- [Exercise brief] In the records below, find the line with "def closedSeg : Set" and the line with "[(0,1)ₛ, B(tₖ₊₁,·) −"; return exactly those lines and every line between them.

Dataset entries

>>>

import Summits.KontsevichZagierPeriods.KontsevichZagierPeriods.Theses.SymplecticScissors

/-!
# Sketch for crux idea `real-subgroup-disc` (crux stmt-KontsevichZagierPeriods-4990, `PlanarAreas`)

Ideator 1, round 1 (planner-cruxidea-stmt-KontsevichZagierPeriods-4990-1-0), 2026-08-16.

The line: equal planar areas ⇒ (MERGE) one interval representation `[(0,1), g]` of value `0` with
`g` continuous `ℚ`-semialgebraic on `[0,1]` ⇒ (LOOP, the transcendence input: Wüstholz's analytic
subgroup theorem in the exact-sequence form HW2022 Thm 6.2 for the product of Rosenlicht generalised
Jacobians, its UNIQUENESS giving a conjugation-stable = REAL obstruction, transported) a real
semialgebraic null-homotopic loop `ℓ` in an open semialgebraic `U ⊆ ℝᴺ` carrying a closed
semialgebraic `C¹` 1-form `Σ aⱼ dxⱼ` with `ℓ^*(Σ aⱼ dxⱼ) = g dt` ⇒ (DISC, semialgebraic topology)
an exact square `A dt + B ds` on `[0,1]²` with bottom edge `g` and null top/left/right edges ⇒
(GREEN, rule 3 twice + the coordinate swap + 1a/1b bookkeeping) `[(0,1), g] ∈ KZ.relations`.

Everything is stated over existing declarations; nothing is proved except the composition.
-/

noncomputable section

set_option linter.dupNamespace false

open Set MeasureTheory
open Literature.NumberTheory.Transcendental Literature.ModelTheory.ExponentialFields

namespace Summit.KontsevichZagierPeriods.KontsevichZagierPeriods.Cruxes.PlanarAreas.Sketch

open Summit.KontsevichZagierPeriods.KontsevichZagierPeriods.Theses.SymplecticScissors (PlanarAreas)

/-- The closed unit square; coordinate `p 0 = t` (edge parameter), `p 1 = s` (homotopy parameter). -/
def closedSq : Set (Fin 2 → ℝ) := {p | 0 ≤ p 0 ∧ p 0 ≤ 1 ∧ 0 ≤ p 1 ∧ p 1 ≤ 1}

/-- The open unit square. -/
def openSq : Set (Fin 2 → ℝ) := {p | 0 < p 0 ∧ p 0 < 1 ∧ 0 < p 1 ∧ p 1 < 1}

/-- The closed unit interval as a subset of `Fin 1 → ℝ`. -/
def closedSeg : Set (Fin 1 → ℝ) := {z | z 0 ∈ Icc (0 : ℝ) 1}

/-- The open unit interval as a subset of `Fin 1 → ℝ` (the domain of the merged representation). -/
def openSeg : Set (Fin 1 → ℝ) := {z | z 0 ∈ Ioo (0 : ℝ) 1}

/-- GREEN DATA on the unit square: a 1-form `A dt + B ds` with `ℚ`-semialgebraic coefficients,
continuous on the CLOSED square (closed-fibre continuity of rule 3 in both directions), which is
closed on the open square off finitely many vertical lines `t ∈ E` (the junctions of the merged
arcs): there `∂ₛA = ∂ₜB = D` with `D` absolutely integrable — `[openSq, D]` is the one
two-dimensional representation of the chain, read once as `∂ₛA` and once as `∂ₜB`. -/
structure SquareGreenData (A B D : (Fin 2 → ℝ) → ℝ) : Prop where
  semialgA : IsSemialgebraicFunOn ℚ closedSq A
  semialgB : IsSemialgebraicFunOn ℚ closedSq B
  semialgD : IsSemialgebraicFunOn ℚ openSq D
  contA : ContinuousOn A closedSq
  contB : ContinuousOn B closedSq
  integrableD : IntegrableOn D openSq volume
  closed_off_finite : ∃ E : Finset ℝ, ∀ p ∈ openSq, p 0 ∉ E →
      HasDerivAt (fun s : ℝ => A ![p 0, s]) (D p) (p 1) ∧
      HasDerivAt (fun t : ℝ => B ![t, p 1]) (D p) (p 0)

/-- An EXACT SQUARE CERTIFICATE for `g : ℝ → ℝ`: Green data whose bottom edge is `g` and whose
top, left and right edges are null. (Shape of `K^*Ω_Q` for a semialgebraic null-homotopy `K` of
the real loop `π ∘ δ` in the quotient group `Q(ℝ)⁰`, the vertical sides being the constant loop.) -/
def HasExactSquare (g : ℝ → ℝ) : Prop :=
  ∃ A B D : (Fin 2 → ℝ) → ℝ, SquareGreenData A B D ∧
    (∀ t ∈ Icc (0 : ℝ) 1, A ![t, 1] = 0) ∧ (∀ s ∈ Icc (0 : ℝ) 1, B ![0, s] = 0) ∧
    (∀ s ∈ Icc (0 : ℝ) 1, B ![1, s] = 0) ∧ ∀ t ∈ Icc (0 : ℝ) 1, A ![t, 0] = g t

/-- FIRST LEMMA (the engine, provable now; size M–L): **Green with three null edges is a KZ chain.**
If `A dt + B ds` is Green data on the square with null top/left/right edges, the bottom-edge
representation `[(0,1), A(·,0)]` is a relation. Proof plan: cut the square at the lines `t ∈ E`
(1a); on each strip rule 3 along `s` with primitive `A` gives `[strip, D] − [(tₖ,tₖ₊₁), A(·,1) − A(·,0)]`,
the swap `(t,s) ↦ (s,t)` (rule 2, `KZ.permRel ⊆ changeOfVariablesRel`) and rule 3 along `t` with
primitive `B` give `[strip, D] − [(0,1)ₛ, B(tₖ₊₁,·) − B(tₖ,·)]`; the `s`-representations telescope by
1b to `[(0,1)ₛ, B(1,·) − B(0,·)] = [(0,1)ₛ, 0] ∈ relations` (`KZ.of_mem_levelRel_of_eqOn_zero`), the
`t`-representations reassemble by 1a to `[(0,1), −A(·,0)]`, whence `[(0,1), A(·,0)] ∈ relations`. -/
def GreenSquareNullEdges : Prop :=
  ∀ (A B D : (Fin 2 → ℝ) → ℝ) (r : KZ.IntegralRep 1), SquareGreenData A B D →
    (∀ t ∈ Icc (0 : ℝ) 1, A ![t, 1] = 0) → (∀ s ∈ Icc (0 : ℝ) 1, B ![0, s] = 0) →
    (∀ s ∈ Icc (0 : ℝ) 1, B ![1, s] = 0) →
    r.domain = openSeg → (∀ z ∈ r.domain, r.integrand z = A ![z 0, 0]) →
    KZ.of r ∈ KZ.relations

/-- A REAL NULL-HOMOTOPIC LOOP CERTIFICATE for `g`: an open `ℚ`-semialgebraic `U ⊆ ℝᴺ` (a Nash
tubular neighbourhood of the real Lie group `Q(ℝ)⁰`), a CLOSED 1-form `Σ aⱼ dxⱼ` with
`ℚ`-semialgebraic `C¹` coefficients on `U` (the retraction pull-back of the invariant form `Ω_Q`),
a `ℚ`-semialgebraic `C¹` loop `ℓ` in `U` (the image `π ∘ δ` of the merged arcs), null-homotopic in
`U` through a CONTINUOUS homotopy of loops `H` (it lifts to a closed loop in the Lie algebra), whose
pull-back `ℓ^*(Σ aⱼ dxⱼ)` is `g dt`. No algebraic-group vocabulary is needed to STATE it. -/
def HasRealNullLoop (g : ℝ → ℝ) : Prop :=
  ∃ (N : ℕ) (U : Set (Fin N → ℝ)) (a : Fin N → (Fin N → ℝ) → ℝ) (ℓ : ℝ → (Fin N → ℝ))
    (H : (Fin 2 → ℝ) → (Fin N → ℝ)),
    IsOpen U ∧ IsSemialgebraic ℚ U ∧ (∀ j, IsSemialgebraicFunOn ℚ U (a j)) ∧
    (∀ j, ContDiffOn ℝ 1 (a j) U) ∧
    (∀ x ∈ U, ∀ i j : Fin N,
      fderiv ℝ (a j) x (Pi.single i 1) = fderiv ℝ (a i) x (Pi.single j 1)) ∧
    IsSemialgebraicMapOn ℚ closedSeg (fun z => ℓ (z 0)) ∧ ContDiffOn ℝ 1 ℓ (Icc 0 1) ∧
    ℓ 0 = ℓ 1 ∧ (∀ t ∈ Icc (0 : ℝ) 1, ℓ t ∈ U) ∧
    ContinuousOn H closedSq ∧ MapsTo H closedSq U ∧
    (∀ t ∈ Icc (0 : ℝ) 1, H ![t, 0] = ℓ t) ∧ (∀ t ∈ Icc (0 : ℝ) 1, H ![t, 1] = ℓ 0) ∧
    (∀ s ∈ Icc (0 : ℝ) 1, H ![0, s] = ℓ 0) ∧ (∀ s ∈ Icc (0 : ℝ) 1, H ![1, s] = ℓ 0) ∧
    ∀ t ∈ Ioo (0 : ℝ) 1, (∑ j, a j (ℓ t) * deriv (fun u => ℓ u j) t) = g t

/-- MERGE (size L, dimension ≤ 2, rules 1a/2/3/1b; no transcendence): two integrand-`1` planar
representations differ, modulo `KZ.relations`, by ONE interval representation `[(0,1), g]` with
`g` continuous `ℚ`-semialgebraic on `[0,1]` — open domains WLOG (Disproof §4), cylindrical
decomposition (1a), shear `y ↦ y − φ(x)` and compactification `(x,y) ↦ (1/x, yx²)` (rule 2,
`|det| = 1`), rule 3 along `y` with primitive `F = y` (cell ↦ `[(a,b), h]`), Puiseux flattening
`x = a + u^q` (rule 2) making every arc end continuous, affine reparametrisation onto `(0,1)`
(rule 2) and summation over a common parameter (1b). -/
def MergeToInterval : Prop :=
  ∀ (r r' : KZ.IntegralRep 2), (∀ p ∈ r.domain, r.integrand p = 1) →
    (∀ p ∈ r'.domain, r'.integrand p = 1) →
    ∃ (g : ℝ → ℝ) (r₁ : KZ.IntegralRep 1), ContinuousOn g (Icc 0 1) ∧
      IsSemialgebraicFunOn ℚ closedSeg (fun z => g (z 0)) ∧
      r₁.domain = openSeg ∧ (∀ z ∈ r₁.domain, r₁.integrand z = g (z 0)) ∧
      KZ.of r - KZ.of r' - KZ.of r₁ ∈ KZ.relations

/-- LOOP (the transported transcendence input, XL; HW2022 Thm 6.2 + Serre GACC V.10 Prop 5 +
V.19 Cor + uniqueness/complex conjugation + Delfs–Knebusch): every interval representation of
value `0` with integrand continuous `ℚ`-semialgebraic on `[0,1]` has a real null-homotopic loop
certificate. (The value hypothesis is the ONLY load-bearing hypothesis of the crux,
Disproof §2 `not_withoutValue`; here it is consumed exactly once, as `Ω(v) = 0`.) -/
def IntervalKernelLoop : Prop :=
  ∀ (g : ℝ → ℝ) (r₁ : KZ.IntegralRep 1), ContinuousOn g (Icc 0 1) →
    IsSemialgebraicFunOn ℚ closedSeg (fun z => g (z 0)) →
    r₁.domain = openSeg → (∀ z ∈ r₁.domain, r₁.integrand z = g (z 0)) → r₁.value = 0 →
    HasRealNullLoop g

/-- DISC (semialgebraic topology, size L; Delfs–Knebusch / BCR triangulation + the tree's
`OhmotoShiota2017_c1Triangulation` for `C¹` cells, or Nash approximation): a real null-homotopic
loop certificate yields an exact square (`A dt + B ds = K^*(Σ aⱼ dxⱼ)` for a semialgebraic
null-homotopy `K`, `C¹` on closed vertical strips). -/
def DiscToSquare : Prop :=
  ∀ g : ℝ → ℝ, HasRealNullLoop g → HasExactSquare g

/-- COMPOSITION (kernel-checked): MERGE ∧ LOOP ∧ DISC ∧ GREEN ⇒ the crux `PlanarAreas` BY NAME.
Soundness of the calculus (`KZ.relations_le_ker_eval_holds`, proved in tree) turns equal areas into
`r₁.value = 0`. -/
theorem planarAreas_of (hM : MergeToInterval) (hL : IntervalKernelLoop) (hD : DiscToSquare)
    (hG : GreenSquareNullEdges) : PlanarAreas := by
  intro r r' hr hr' hv
  obtain ⟨g, r₁, hg, hgs, hdom, hint, hrel⟩ := hM r r' hr hr'
  -- soundness: the merged representation has value 0
  have hval : r₁.value = 0 := by
    have h0 := KZ.relations_le_ker_eval_holds hrel
    rw [AddMonoidHom.mem_ker, map_sub, map_sub, KZ.eval_of, KZ.eval_of, KZ.eval_of, hv,
      sub_self, zero_sub, neg_eq_zero] at h0
    exact h0
  obtain ⟨A, B, D, hABD, htop, hleft, hright, hbot⟩ := hD g (hL g r₁ hg hgs hdom hint hval)
  have hr₁ : KZ.of r₁ ∈ KZ.relations := by
    refine hG A B D r₁ hABD htop hleft hright hdom ?_
    intro z hz
    rw [hint z hz]
    have hz' : z 0 ∈ Ioo (0 : ℝ) 1 := by rw [hdom] at hz; exact hz
    exact (hbot (z 0) (Ioo_subset_Icc_self hz')).symm
  have := KZ.relations.add_mem hrel hr₁
  simpa [KZ.Equivalent] using this

end Summit.KontsevichZagierPeriods.KontsevichZagierPeriods.Cruxes.PlanarAreas.Sketch

end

<<<

- [Exercise output]
def closedSeg : Set (Fin 1 → ℝ) := {z | z 0 ∈ Icc (0 : ℝ) 1}

/-- The open unit interval as a subset of `Fin 1 → ℝ` (the domain of the merged representation). -/
def openSeg : Set (Fin 1 → ℝ) := {z | z 0 ∈ Ioo (0 : ℝ) 1}

/-- GREEN DATA on the unit square: a 1-form `A dt + B ds` with `ℚ`-semialgebraic coefficients,
continuous on the CLOSED square (closed-fibre continuity of rule 3 in both directions), which is
closed on the open square off finitely many vertical lines `t ∈ E` (the junctions of the merged
arcs): there `∂ₛA = ∂ₜB = D` with `D` absolutely integrable — `[openSq, D]` is the one
two-dimensional representation of the chain, read once as `∂ₛA` and once as `∂ₜB`. -/
structure SquareGreenData (A B D : (Fin 2 → ℝ) → ℝ) : Prop where
  semialgA : IsSemialgebraicFunOn ℚ closedSq A
  semialgB : IsSemialgebraicFunOn ℚ closedSq B
  semialgD : IsSemialgebraicFunOn ℚ openSq D
  contA : ContinuousOn A closedSq
  contB : ContinuousOn B closedSq
  integrableD : IntegrableOn D openSq volume
  closed_off_finite : ∃ E : Finset ℝ, ∀ p ∈ openSq, p 0 ∉ E →
      HasDerivAt (fun s : ℝ => A ![p 0, s]) (D p) (p 1) ∧
      HasDerivAt (fun t : ℝ => B ![t, p 1]) (D p) (p 0)

/-- An EXACT SQUARE CERTIFICATE for `g : ℝ → ℝ`: Green data whose bottom edge is `g` and whose
top, left and right edges are null. (Shape of `K^*Ω_Q` for a semialgebraic null-homotopy `K` of
the real loop `π ∘ δ` in the quotient group `Q(ℝ)⁰`, the vertical sides being the constant loop.) -/
def HasExactSquare (g : ℝ → ℝ) : Prop :=
  ∃ A B D : (Fin 2 → ℝ) → ℝ, SquareGreenData A B D ∧
    (∀ t ∈ Icc (0 : ℝ) 1, A ![t, 1] = 0) ∧ (∀ s ∈ Icc (0 : ℝ) 1, B ![0, s] = 0) ∧
    (∀ s ∈ Icc (0 : ℝ) 1, B ![1, s] = 0) ∧ ∀ t ∈ Icc (0 : ℝ) 1, A ![t, 0] = g t

/-- FIRST LEMMA (the engine, provable now; size M–L): **Green with three null edges is a KZ chain.**
If `A dt + B ds` is Green data on the square with null top/left/right edges, the bottom-edge
representation `[(0,1), A(·,0)]` is a relation. Proof plan: cut the square at the lines `t ∈ E`
(1a); on each strip rule 3 along `s` with primitive `A` gives `[strip, D] − [(tₖ,tₖ₊₁), A(·,1) − A(·,0)]`,
the swap `(t,s) ↦ (s,t)` (rule 2, `KZ.permRel ⊆ changeOfVariablesRel`) and rule 3 along `t` with
primitive `B` give `[strip, D] − [(0,1)ₛ, B(tₖ₊₁,·) − B(tₖ,·)]`; the `s`-representations telescope by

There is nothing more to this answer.